+++ INFORMATION GIVEN +++

import Mathlib
import Summits.KontsevichZagierPeriods.Zeta5Search.RecordCellDProof
import Summits.KontsevichZagierPeriods.Zeta5Search.UniversalDigitCells
import HarnessLib

/-!
# ζ(5) search — the CLASS-STRUCTURE LEMMA of cell D and gen-2 g9's `RecordCellDClassData` / `RecordCellDBonus` BY NAME

Cell `pub-zeta5` (HONEST FRAMING: systematic search; no irrationality claim unless certified), P1 prover seat
generation 6.  gen-2 g9 typed the class structure of the record cell D (`7n < p < 7.5n` on `b(n) = n·(41;17,…,11)`) as
`ClusterValuation.RecordCellDClassData` (REPORT-gen2-g9 §8, certified there for all `n` by face enumeration) and the LB♯♯ bonus as
`RecordCellDBonus` (`casLB + 1 ≤ v_p(Cas₇)`).  Both are THEOREMS here: the class data from the atlas `RecordCellDAtlas{,NotMin}`
(minimal classes `MinT1 ∪ MinS ∪ MinT2`, three poles each, `E = −8`; every other class `E ≥ −7`; the affine witness
`x = 27n − 3p ∈ MinT1`), the value **`casLB (bRec n) p = −13`** by reading the `List.min?` definitions (`VB = −8`, `rowMin = −5`), and the
bonus from `CellD.recordCellD` (`v_p(Cas₇) ≥ −12 = casLB + 1`).  Exact arithmetic; nothing about irrationality.
-/

open Finset

namespace Summit.KontsevichZagierPeriods.Zeta5Search.CellD

open Summit.KontsevichZagierPeriods.Zeta5Search.WedgeDictionary (dOf)
open Summit.KontsevichZagierPeriods.Zeta5Search.CasoratianValuation (InPolytope shift casoratian)
open Summit.KontsevichZagierPeriods.Zeta5Search.ClusterValuation
open Summit.KontsevichZagierPeriods.Zeta5Search.CellA (bRec_zero bRec_zero_toNat classExp_le_classNu)
open Summit.KontsevichZagierPeriods.Zeta5Search.LevelClass

/-! ### §1 Pole counts and class exponents of the minimal classes -/

/-- The pole count of a level class is the number of negative entries of its type. -/
theorem classPoleCount_level {p : ℕ} [hp : Fact p.Prime] (b : ℕ → ℤ) {x L : ℕ} (hx : x < p) (hL : x + L * p ≤ (b 0).toNat)
    (hL' : (b 0).toNat < x + L * p + p) (e : ℕ → ℤ) (he : ∀ k ≤ L, netExp b (x + k * p) = e k) :
    classPoleCount b p x = ((range (L + 1)).filter fun k => e k < 0).card := by
  have : classPoleCount b p x = (CellA.classPoles b p x).card := rfl
  rw [this, classPoles_level b hx hL hL' e he, card_image_of_injective _ (level_injective hp.out.pos x)]

section MinData

variable {n p : ℕ} (hp14 : 14 * n < 2 * p) (hp15 : 2 * p < 15 * n) (hprime : p.Prime)

include hp14 hp15 hprime in
/-- A class of `MinT1`: three poles, class exponent `−8`. -/
theorem data_minT1 {x : ℕ} (hx : x ∈ MinT1 n p) : classPoleCount (bRec n) p x = 3 ∧ classExp (bRec n) p x = -8 := by
  haveI : Fact p.Prime := ⟨hprime⟩
  obtain ⟨⟨e0, e1, e2, e3, e4⟩, -, hxp, h4, h5, hc4, hc5⟩ := netExp_minT1 hp14 hp15 hx
  have hL : x + 4 * p ≤ (bRec n 0).toNat := by rw [bRec_zero_toNat]; exact h4
  have hL' : (bRec n 0).toNat < x + 4 * p + p := by rw [bRec_zero_toNat]; omega
  have he := he_of_five (e := eT1) e0 e1 e2 e3 e4
  refine ⟨?_, ?_⟩
  · rw [classPoleCount_level (bRec n) hxp hL hL' eT1 he]; decide
  · rw [classExp_level (bRec n) hxp hL hL' eT1 he (not_centreIn hp14 hp15 hxp hc4 hc5)]; exact typeExp_eT1

include hp14 hp15 hprime in
/-- A class of `MinS`: three poles, class exponent `−8`. -/
theorem data_minS {x : ℕ} (hx : x ∈ MinS n p) : classPoleCount (bRec n) p x = 3 ∧ classExp (bRec n) p x = -8 := by
  haveI : Fact p.Prime := ⟨hprime⟩
  obtain ⟨⟨e0, e1, e2, e3, e4⟩, -, hxp, h4, h5, hc4, hc5⟩ := netExp_minS hp14 hp15 hx
  have hL : x + 4 * p ≤ (bRec n 0).toNat := by rw [bRec_zero_toNat]; exact h4
  have hL' : (bRec n 0).toNat < x + 4 * p + p := by rw [bRec_zero_toNat]; omega
  have he := he_of_five (e := eS) e0 e1 e2 e3 e4
  refine ⟨?_, ?_⟩
  · rw [classPoleCount_level (bRec n) hxp hL hL' eS he]; decide
  · rw [classExp_level (bRec n) hxp hL hL' eS he (not_centreIn hp14 hp15 hxp hc4 hc5)]; exact typeExp_eS

include hp14 hp15 hprime in
/-- A class of `MinT2`: three poles, class exponent `−8`. -/
theorem data_minT2 {x : ℕ} (hx : x ∈ MinT2 n p) : classPoleCount (bRec n) p x = 3 ∧ classExp (bRec n) p x = -8 := by
  haveI : Fact p.Prime := ⟨hprime⟩
  obtain ⟨⟨e0, e1, e2, e3, e4⟩, -, hxp, h4, h5, hc4, hc5⟩ := netExp_minT2 hp14 hp15 hx
  have hL : x + 4 * p ≤ (bRec n 0).toNat := by rw [bRec_zero_toNat]; exact h4
  have hL' : (bRec n 0).toNat < x + 4 * p + p := by rw [bRec_zero_toNat]; omega
  have he := he_of_five (e := eT2) e0 e1 e2 e3 e4
  refine ⟨?_, ?_⟩
  · rw [classPoleCount_level (bRec n) hxp hL hL' eT2 he]; decide
  · rw [classExp_level (bRec n) hxp hL hL' eT2 he (not_centreIn hp14 hp15 hxp hc4 hc5)]; exact typeExp_eT2

include hp14 hp15 hprime in
/-- **Every class of the cell has `E_x ≥ −8`**, with equality exactly on `MinT1 ∪ MinS ∪ MinT2`. -/
theorem classExp_ge_neg8 {x : ℕ} (hx : x < p) : -8 ≤ classExp (bRec n) p x ∧ (classExp (bRec n) p x = -8 → x ∈ MinAll n p) := by
  by_cases h1 : x ∈ MinT1 n p
  · exact ⟨le_of_eq (data_minT1 hp14 hp15 hprime h1).2.symm, fun _ => by simp [MinAll, h1]⟩
  by_cases h2 : x ∈ MinS n p
  · exact ⟨le_of_eq (data_minS hp14 hp15 hprime h2).2.symm, fun _ => by simp [MinAll, h2]⟩
  by_cases h3 : x ∈ MinT2 n p
  · exact ⟨le_of_eq (data_minT2 hp14 hp15 hprime h3).2.symm, fun _ => by simp [MinAll, h3]⟩
  have h := classExp_ge_of_notMin hp14 hp15 hx h1 h2 h3
  exact ⟨by omega, fun hE => by omega⟩

include hp14 hp15 in
/-- **The affine witness (D5w)**: `x = 27n − 3p`, the class of the order-3 point `27n`, lies in `MinT1`. -/
theorem witness_mem_minT1 : 27 * n - 3 * p ∈ MinT1 n p := by
  rw [mem_minT1]; omega

end MinData

/-! ### §2 `casLB = −13` on the cell -/

/-- **`casLB (bRec n) p = −13`** for `14n < 2p < 15n`: `VB = −8` (attained on `MinT1`, every pole class has `ν ≥ E ≥ −8`) and
`rowMin = 3 + (−8) = −5` (single-pole rows give `1`, the excess row is absent or `0`). -/
theorem casLB_bRecD {n p : ℕ} (hp14 : 14 * n < 2 * p) (hp15 : 2 * p < 15 * n) (hprime : p.Prime) : casLB (bRec n) p = -13 := by
  set x₀ := 27 * n - 3 * p with hx₀
  have hx₀m : x₀ ∈ MinT1 n p := witness_mem_minT1 hp14 hp15
  have hx₀p : x₀ < p := (mem_minT1.1 hx₀m).1
  obtain ⟨hcnt, hE⟩ := data_minT1 hp14 hp15 hprime hx₀m
  have hpole : 1 ≤ classPoleCount (bRec n) p x₀ := by omega
  obtain ⟨v, hv⟩ := vbMin_isSome (bRec n) hx₀p hpole
  obtain ⟨r, hr⟩ := rowMin_isSome (bRec n) hx₀p hpole
  have hLB : casLB (bRec n) p = v + r := by simp [casLB, hv, hr]
  have hν₀ : classNu (bRec n) p x₀ = -8 := by
    unfold classNu; rw [if_neg (by omega), hE]
  -- upper bounds
  have hv1 : v ≤ -8 := by have := vbMin_le (bRec n) hv hx₀p hpole; rwa [hν₀] at this
  have hr1 : r ≤ -5 := by have := rowMin_le_multi (bRec n) hr hx₀p (by omega); rwa [hE] at this
  -- lower bounds: `v` and `r` are attained
  have hv2 : -8 ≤ v := by
    obtain ⟨hmem, -⟩ := List.min?_eq_some_iff.1 hv
    obtain ⟨y, hy, rfl⟩ := List.mem_map.1 hmem
    obtain ⟨hyp, -⟩ := List.mem_filter.1 hy
    rw [List.mem_range] at hyp
    exact (classExp_ge_neg8 hp14 hp15 hprime hyp).1.trans (classExp_le_classNu _ _ _)
  have hr2 : -5 ≤ r := by
    obtain ⟨hmem, -⟩ := List.min?_eq_some_iff.1 hr
    rcases List.mem_append.1 hmem with h | h
    · obtain ⟨y, hy, hz⟩ := List.mem_filterMap.1 h
      rw [List.mem_range] at hy
      by_cases hc1 : classPoleCount (bRec n) p y = 1
      · rw [if_pos hc1] at hz; simp at hz; omega
      · rw [if_neg hc1] at hz
        by_cases hc2 : 2 ≤ classPoleCount (bRec n) p y
        · rw [if_pos hc2] at hz
          simp at hz
          have := (classExp_ge_neg8 hp14 hp15 hprime hy).1
          omega
        · rw [if_neg hc2] at hz; simp at hz
    · split_ifs at h with hd
      · simp at h; omega
      · simp at h
  omega

/-! ### §3 gen-2 g9's two statements, by name -/

/-- **`ClusterValuation.RecordCellDClassData` (gen-2 g9, REPORT §8) is a THEOREM.** -/
theorem recordCellDClassData_holds : RecordCellDClassData := by
  intro n p hn2 hprime hp14 hp15
  have hn : 1 ≤ n := by omega
  refine ⟨casLB_bRecD hp14 hp15 hprime, fun x hx => (classExp_ge_neg8 hp14 hp15 hprime hx).1, fun x hx hc1 => ?_, ⟨?_, ?_⟩,
    fun x hx hE => ?_⟩
  · -- single-pole classes are not minimal
    obtain ⟨hge, hmin⟩ := classExp_ge_neg8 hp14 hp15 hprime hx
    have hnot : x ∉ MinAll n p := by
      intro hm
      rw [MinAll, mem_union, mem_union] at hm
      rcases hm with (h | h) | h
      · have := (data_minT1 hp14 hp15 hprime h).1; omega
      · have := (data_minS hp14 hp15 hprime h).1; omega
      · have := (data_minT2 hp14 hp15 hprime h).1; omega
    have h7 : -7 ≤ classExp (bRec n) p x := by
      by_contra hlt; exact hnot (hmin (by omega))
    exact h7.trans (classExp_le_classNu _ _ _)
  · rw [multipoleClasses, mem_filter, mem_range]
    have hm := witness_mem_minT1 (n := n) hp14 hp15
    exact ⟨(mem_minT1.1 hm).1, by have := (data_minT1 hp14 hp15 hprime hm).1; omega⟩
  · exact (data_minT1 hp14 hp15 hprime (witness_mem_minT1 hp14 hp15)).2
  · have hm := (classExp_ge_neg8 hp14 hp15 hprime hx).2 hE
    have hmult : x ∈ multipoleClasses (bRec n) p := by
      rw [multipoleClasses, mem_filter, mem_range]
      refine ⟨hx, ?_⟩
      rw [MinAll, mem_union, mem_union] at hm
      rcases hm with (h | h) | h
      · have := (data_minT1 hp14 hp15 hprime h).1; omega
      · have := (data_minS hp14 hp15 hprime h).1; omega
      · have := (data_minT2 hp14 hp15 hprime h).1; omega
    have hcs : classSet (bRec n) p x = {x, x + p, x + 2 * p, x + 3 * p, x + 4 * p} := by
      rw [classSet_bRecD hp14 hp15 hx, if_neg ?_]
      rw [MinAll, mem_union, mem_union, mem_minT1, mem_minS, mem_minT2] at hm
      omega
    have h11 : 11 * n ∉ classSet (bRec n) p x := by
      rw [hcs]; simp only [mem_insert, mem_singleton]
      rw [MinAll, mem_union, mem_union, mem_minT1, mem_minS, mem_minT2] at hm
      omega
    have h30 : 30 * n ∉ classSet (bRec n) p x := by
      rw [hcs]; simp only [mem_insert, mem_singleton]
      rw [MinAll, mem_union, mem_union, mem_minT1, mem_minS, mem_minT2] at hm
      omega
    rw [MinAll, mem_union, mem_union] at hm
    rcases hm with (h | h) | h
    · obtain ⟨hex, -, -, -, -, hc4, hc5⟩ := netExp_minT1 hp14 hp15 h
      exact ⟨not_centreIn hp14 hp15 hx hc4 hc5, hmult, h11, h30, Or.inl ⟨hcs, Or.inl hex⟩⟩
    · obtain ⟨hex, -, -, -, -, hc4, hc5⟩ := netExp_minS hp14 hp15 h
      exact ⟨not_centreIn hp14 hp15 hx hc4 hc5, hmult, h11, h30, Or.inl ⟨hcs, Or.inr (Or.inr hex)⟩⟩
    · obtain ⟨hex, -, -, -, -, hc4, hc5⟩ := netExp_minT2 hp14 hp15 h
      exact ⟨not_centreIn hp14 hp15 hx hc4 hc5, hmult, h11, h30, Or.inl ⟨hcs, Or.inr (Or.inl hex)⟩⟩

/-- **`ClusterValuation.RecordCellDBonus` (gen-2 g9) is a THEOREM**: `casLB + 1 = −12 ≤ v_p(Cas₇(b(n)))` on the cell
(`casLB_bRecD` + `recordCellD`). -/
theorem recordCellDBonus_holds : RecordCellDBonus := by
  intro n p hn2 hprime hp14 hp15 hne
  rw [casLB_bRecD hp14 hp15 hprime]
  have := recordCellD n p hn2 hprime hp14 hp15 hne
  push_cast
  linarith

end Summit.KontsevichZagierPeriods.Zeta5Search.CellD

+++

EXERCISE BRIEF:
Copy the entries word for word. Start at the first line and end with the line containing "Both are THEOREMS".

COMPLETED TASK:
import Mathlib
import Summits.KontsevichZagierPeriods.Zeta5Search.RecordCellDProof
import Summits.KontsevichZagierPeriods.Zeta5Search.UniversalDigitCells
import HarnessLib

/-!
# ζ(5) search — the CLASS-STRUCTURE LEMMA of cell D and gen-2 g9's `RecordCellDClassData` / `RecordCellDBonus` BY NAME

Cell `pub-zeta5` (HONEST FRAMING: systematic search; no irrationality claim unless certified), P1 prover seat
generation 6.  gen-2 g9 typed the class structure of the record cell D (`7n < p < 7.5n` on `b(n) = n·(41;17,…,11)`) as
`ClusterValuation.RecordCellDClassData` (REPORT-gen2-g9 §8, certified there for all `n` by face enumeration) and the LB♯♯ bonus as
`RecordCellDBonus` (`casLB + 1 ≤ v_p(Cas₇)`).  Both are THEOREMS here: the class data from the atlas `RecordCellDAtlas{,NotMin}`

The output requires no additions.